/-
Copyright: pub-rosobs cell (Resolution Observatory), carver gen 39.  Companion file; statements OURS, in
the cell's polynomial weighted-centre model `W(f)`.  Instrument — NOT a resolution theorem.
-/
import Literature.AlgebraicGeometry.Resolution.WeightedCentreAxisGenericPoint
import HarnessLib

/-!
# Maxima of `W(f)` for the one-term blocks `X_i^q` and `X_i X_j`

[cite: AbramovichTemkinWlodarczyk2024, Thm. 5.3.1 (2) (p. 1578): `inv = max (b₁,…,b_k)` over admissible
centres; §5.1 (p. 1575): admissibility via the monomial valuation].

The two blocks that occur, next to the umbrella `X_i^p + X_j^m X_l`, as variable-disjoint summands of the
normal forms of the cell's census (`z^q`, `z₂ z₃`): in any number of ambient variables and every
characteristic, `max W(X_i^q) = (q)` (`isMaxInv_X_pow`) and `max W(X_i X_j) = (2, 2)` (`isMaxInv_X_mul_X`).
Both are the `τ`-prefix bound (`singleton_prefix_or_lt` / `replicate_prefix_or_lt`) plus an explicit
coordinate centre; the point of recording them is that every BLOCK value entering the observed
"sorted-merge" pattern for variable-disjoint sums is now a kernel fact, while the merge rule itself is not
claimed here.
-/

noncomputable section

open MvPolynomial

namespace Literature.AlgebraicGeometry.Resolution.WeightedBlowup

variable {k : Type*} [Field k] {N : ℕ}

/-! ## The block `X_i^q` -/

/-- Weights of the coordinate centre `(X_i^q)`: `1/q` on `i`, `0` elsewhere (plumbing). [folklore] -/
def singleWeights (i : Fin N) (q : ℕ) : Fin N → ℚ := fun x => if x = i then (q : ℚ)⁻¹ else 0

/-- `exps` of the centre `(X_i^q)` is `(q)`. [cite: AbramovichTemkinWlodarczyk2024, §5.1 (p. 1575)] -/
theorem exps_singleWeights (i : Fin N) {q : ℕ} (hq : 0 < q) : exps (singleWeights i q) = [(q : ℚ)] := by
  classical
  have hq' : (q : ℚ) ≠ 0 := by exact_mod_cast hq.ne'
  have hfilter : (Finset.univ.filter fun x => singleWeights i q x ≠ 0) = {i} := by
    ext x
    simp only [Finset.mem_filter, Finset.mem_univ, true_and, Finset.mem_singleton, singleWeights]
    constructor
    · intro h
      by_contra hx
      exact h (if_neg hx)
    · rintro rfl
      rw [if_pos rfl]
      exact inv_ne_zero hq'
  unfold exps
  rw [hfilter, Finset.toList_singleton]
  simp [singleWeights]

/-- The coordinate centre `(X_i^q)` is admissible for `X_i^q`. [cite: AbramovichTemkinWlodarczyk2024,
§5.1 (p. 1575)] -/
theorem isCentreFor_X_pow (i : Fin N) {q : ℕ} (hq : 0 < q) :
    IsCentreFor (X i ^ q : MvPolynomial (Fin N) k) AlgEquiv.refl (singleWeights i q) := by
  classical
  have hq' : (0 : ℚ) < q := by exact_mod_cast hq
  refine ⟨fun x => constantCoeff_X k x, fun x => ?_, fun d hd => ?_⟩
  · unfold singleWeights
    split_ifs
    · exact inv_nonneg.mpr hq'.le
    · exact le_rfl
  · change d ∈ (X i ^ q : MvPolynomial (Fin N) k).support at hd
    rw [X_pow_eq_monomial] at hd
    have hd' := support_monomial_subset hd
    rw [Finset.mem_singleton] at hd'
    subst hd'
    rw [monomialValuation, Finsupp.sum_single_index (by simp), singleWeights, if_pos rfl,
      mul_inv_cancel₀ hq'.ne']

/-- **`max W(X_i^q) = (q)`** in any number of variables, every characteristic (`q ≥ 1`). (derived here)
[cite: AbramovichTemkinWlodarczyk2024, Thm. 5.3.1 (2) (p. 1578)] -/
theorem isMaxInv_X_pow (i : Fin N) {q : ℕ} (hq : 0 < q) :
    IsMaxInv (admissibleInvariants (X i ^ q : MvPolynomial (Fin N) k)) [(q : ℚ)] := by
  have hν : monomialOrd (fun _ => 1) (X i ^ q : MvPolynomial (Fin N) k) = q := by
    rw [X_pow_eq_monomial, monomialOrd_monomial _ _ one_ne_zero, ← Finsupp.degree_eq_weight_one,
      Finsupp.degree_single]
  refine ⟨⟨AlgEquiv.refl, singleWeights i q, isCentreFor_X_pow i hq, exps_singleWeights i hq⟩,
    fun b hb => ?_⟩
  obtain ⟨Ψ, γ, h, rfl⟩ := hb
  rcases singleton_prefix_or_lt hν h with hpre | hlt
  · exact not_truncLex_lt_of_prefix hpre
  · exact fun h' => ATW.TruncLex.lt_irrefl _ (ATW.TruncLex.lt_trans hlt h')

/-! ## The block `X_i X_j` -/

/-- Weights of the coordinate centre `(X_i², X_j²)`, i.e. `1/2` on `i, j` (plumbing). [folklore] -/
def pairWeights (i j : Fin N) : Fin N → ℚ := fun x => if x = i ∨ x = j then (2 : ℚ)⁻¹ else 0

/-- `exps` of the centre `(X_i², X_j²)` is `(2, 2)`. [cite: AbramovichTemkinWlodarczyk2024, §5.1 (p. 1575)] -/
theorem exps_pairWeights {i j : Fin N} (hij : i ≠ j) : exps (pairWeights i j) = [(2 : ℚ), 2] := by
  classical
  have hfilter : (Finset.univ.filter fun x => pairWeights i j x ≠ 0) = {i, j} := by
    ext x
    simp only [Finset.mem_filter, Finset.mem_univ, true_and, Finset.mem_insert, Finset.mem_singleton,
      pairWeights]
    constructor
    · intro h
      by_contra hx
      exact h (if_neg hx)
    · intro hx
      rw [if_pos hx]
      norm_num
  have hmap : ((Finset.univ.filter fun x => pairWeights i j x ≠ 0).toList.map fun x =>
      (pairWeights i j x)⁻¹) = List.replicate 2 (2 : ℚ) := by
    rw [List.eq_replicate_iff]
    refine ⟨by rw [List.length_map, Finset.length_toList, hfilter, Finset.card_pair hij], ?_⟩
    intro b hb
    obtain ⟨x, hx, rfl⟩ := List.mem_map.1 hb
    rw [Finset.mem_toList, hfilter, Finset.mem_insert, Finset.mem_singleton] at hx
    simp [pairWeights, hx]
  unfold exps
  rw [hmap]
  rfl

/-- The coordinate centre `(X_i², X_j²)` is admissible for `X_i X_j`. [cite: AbramovichTemkinWlodarczyk2024,
§5.1 (p. 1575)] -/
theorem isCentreFor_X_mul_X (i j : Fin N) :
    IsCentreFor (X i * X j : MvPolynomial (Fin N) k) AlgEquiv.refl (pairWeights i j) := by
  classical
  refine ⟨fun x => constantCoeff_X k x, fun x => ?_, fun d hd => ?_⟩
  · unfold pairWeights
    split_ifs
    · norm_num
    · exact le_rfl
  · change d ∈ (X i * X j : MvPolynomial (Fin N) k).support at hd
    rw [X, X, monomial_mul, mul_one] at hd
    have hd' := support_monomial_subset hd
    rw [Finset.mem_singleton] at hd'
    subst hd'
    rw [monomialValuation, Finsupp.sum_add_index' (by simp) (by intros; push_cast; ring),
      Finsupp.sum_single_index (by simp), Finsupp.sum_single_index (by simp)]
    simp only [pairWeights, true_or, or_true, if_true, Nat.cast_one, one_mul]
    norm_num

/-- `ord (X_i X_j) = 2`. [cite: AbramovichTemkinWlodarczyk2024, §5.1 (a₁ = ord)] -/
theorem monomialOrd_X_mul_X (i j : Fin N) :
    monomialOrd (fun _ => 1) (X i * X j : MvPolynomial (Fin N) k) = 2 := by
  rw [X, X, monomial_mul, mul_one, monomialOrd_monomial _ _ one_ne_zero,
    ← Finsupp.degree_eq_weight_one, map_add, Finsupp.degree_single, Finsupp.degree_single]
  rfl

/-- `X_i X_j` is its own initial form. [cite: CossartJannsenSaito2020, Def. 8.2] -/
theorem homogeneousComponent_X_mul_X (i j : Fin N) :
    homogeneousComponent 2 (X i * X j : MvPolynomial (Fin N) k) = X i * X j := by
  have h : (X i * X j : MvPolynomial (Fin N) k).IsHomogeneous 2 := (isHomogeneous_X k i).mul (isHomogeneous_X k j)
  rw [homogeneousComponent_of_mem h, if_pos rfl]

/-- **`τ(X_i X_j) = 2`** (`i ≠ j`), every characteristic: a translation direction `w` fixing `X_i X_j` has
`w_j = 0` (evaluate at `e_i`) and `w_i = 0` (at `e_j`). (derived here) [cite: CossartJannsenSaito2020,
Def. 1.26 / Lemma 1.27] -/
theorem hironakaTau_X_mul_X {i j : Fin N} (hij : i ≠ j) :
    hironakaTau k {(X i * X j : MvPolynomial (Fin N) k)} = 2 := by
  classical
  refine (hironakaTau_singleton_eq_card (s := ({i, j} : Finset (Fin N))) ?_ ?_).trans
    (Finset.card_pair hij)
  · intro x hx
    rcases Finset.mem_union.1 (vars_mul _ _ hx) with h | h
    · rw [vars_X, Finset.mem_singleton] at h
      simp [h]
    · rw [vars_X, Finset.mem_singleton] at h
      simp [h]
  · intro w hw x hx
    have h0 : w i * w j = 0 := by
      have := aeval_eq_of_mem_invarianceSpace hw (fun _ => (0 : k)) 1
      simpa using this
    have hi : w i * (1 + w j) = 0 := by
      have := aeval_eq_of_mem_invarianceSpace hw (fun y => if y = j then (1 : k) else 0) 1
      simpa [hij, hij.symm] using this
    have hj : (1 + w i) * w j = 0 := by
      have := aeval_eq_of_mem_invarianceSpace hw (fun y => if y = i then (1 : k) else 0) 1
      simpa [hij, hij.symm] using this
    have hw0 : w i = 0 ∧ w j = 0 := by
      rcases mul_eq_zero.1 h0 with h | h
      · rw [h, add_zero, one_mul] at hj
        exact ⟨h, hj⟩
      · rw [h, add_zero, mul_one] at hi
        exact ⟨hi, h⟩
    obtain ⟨hwi, hwj⟩ := hw0
    rcases Finset.mem_insert.1 hx with rfl | hx
    · exact hwi
    · rw [Finset.mem_singleton.1 hx]; exact hwj

/-- **`max W(X_i X_j) = (2, 2)`** (`i ≠ j`) in any number of variables, every characteristic. (derived here)
[cite: AbramovichTemkinWlodarczyk2024, Thm. 5.3.1 (2) (p. 1578)] -/
theorem isMaxInv_X_mul_X {i j : Fin N} (hij : i ≠ j) :
    IsMaxInv (admissibleInvariants (X i * X j : MvPolynomial (Fin N) k)) [(2 : ℚ), 2] := by
  have hmem : [(2 : ℚ), 2] ∈ admissibleInvariants (X i * X j : MvPolynomial (Fin N) k) :=
    ⟨AlgEquiv.refl, pairWeights i j, isCentreFor_X_mul_X i j, exps_pairWeights hij⟩
  have hτ : hironakaTau k {homogeneousComponent 2 (X i * X j : MvPolynomial (Fin N) k)} = 2 := by
    rw [homogeneousComponent_X_mul_X]; exact hironakaTau_X_mul_X hij
  have h := isMaxInv_replicate_of_mem (f := (X i * X j : MvPolynomial (Fin N) k)) (ν := 2)
    (monomialOrd_X_mul_X i j) (by rw [hτ]; exact_mod_cast hmem)
  rw [hτ] at h
  exact_mod_cast h

end Literature.AlgebraicGeometry.Resolution.WeightedBlowup

end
• • • • •
• [Activity]:
Look through the entries and return every line where "WeightedBlowup" appears.

• [Response below]:
namespace Literature.AlgebraicGeometry.Resolution.WeightedBlowup
end Literature.AlgebraicGeometry.Resolution.WeightedBlowup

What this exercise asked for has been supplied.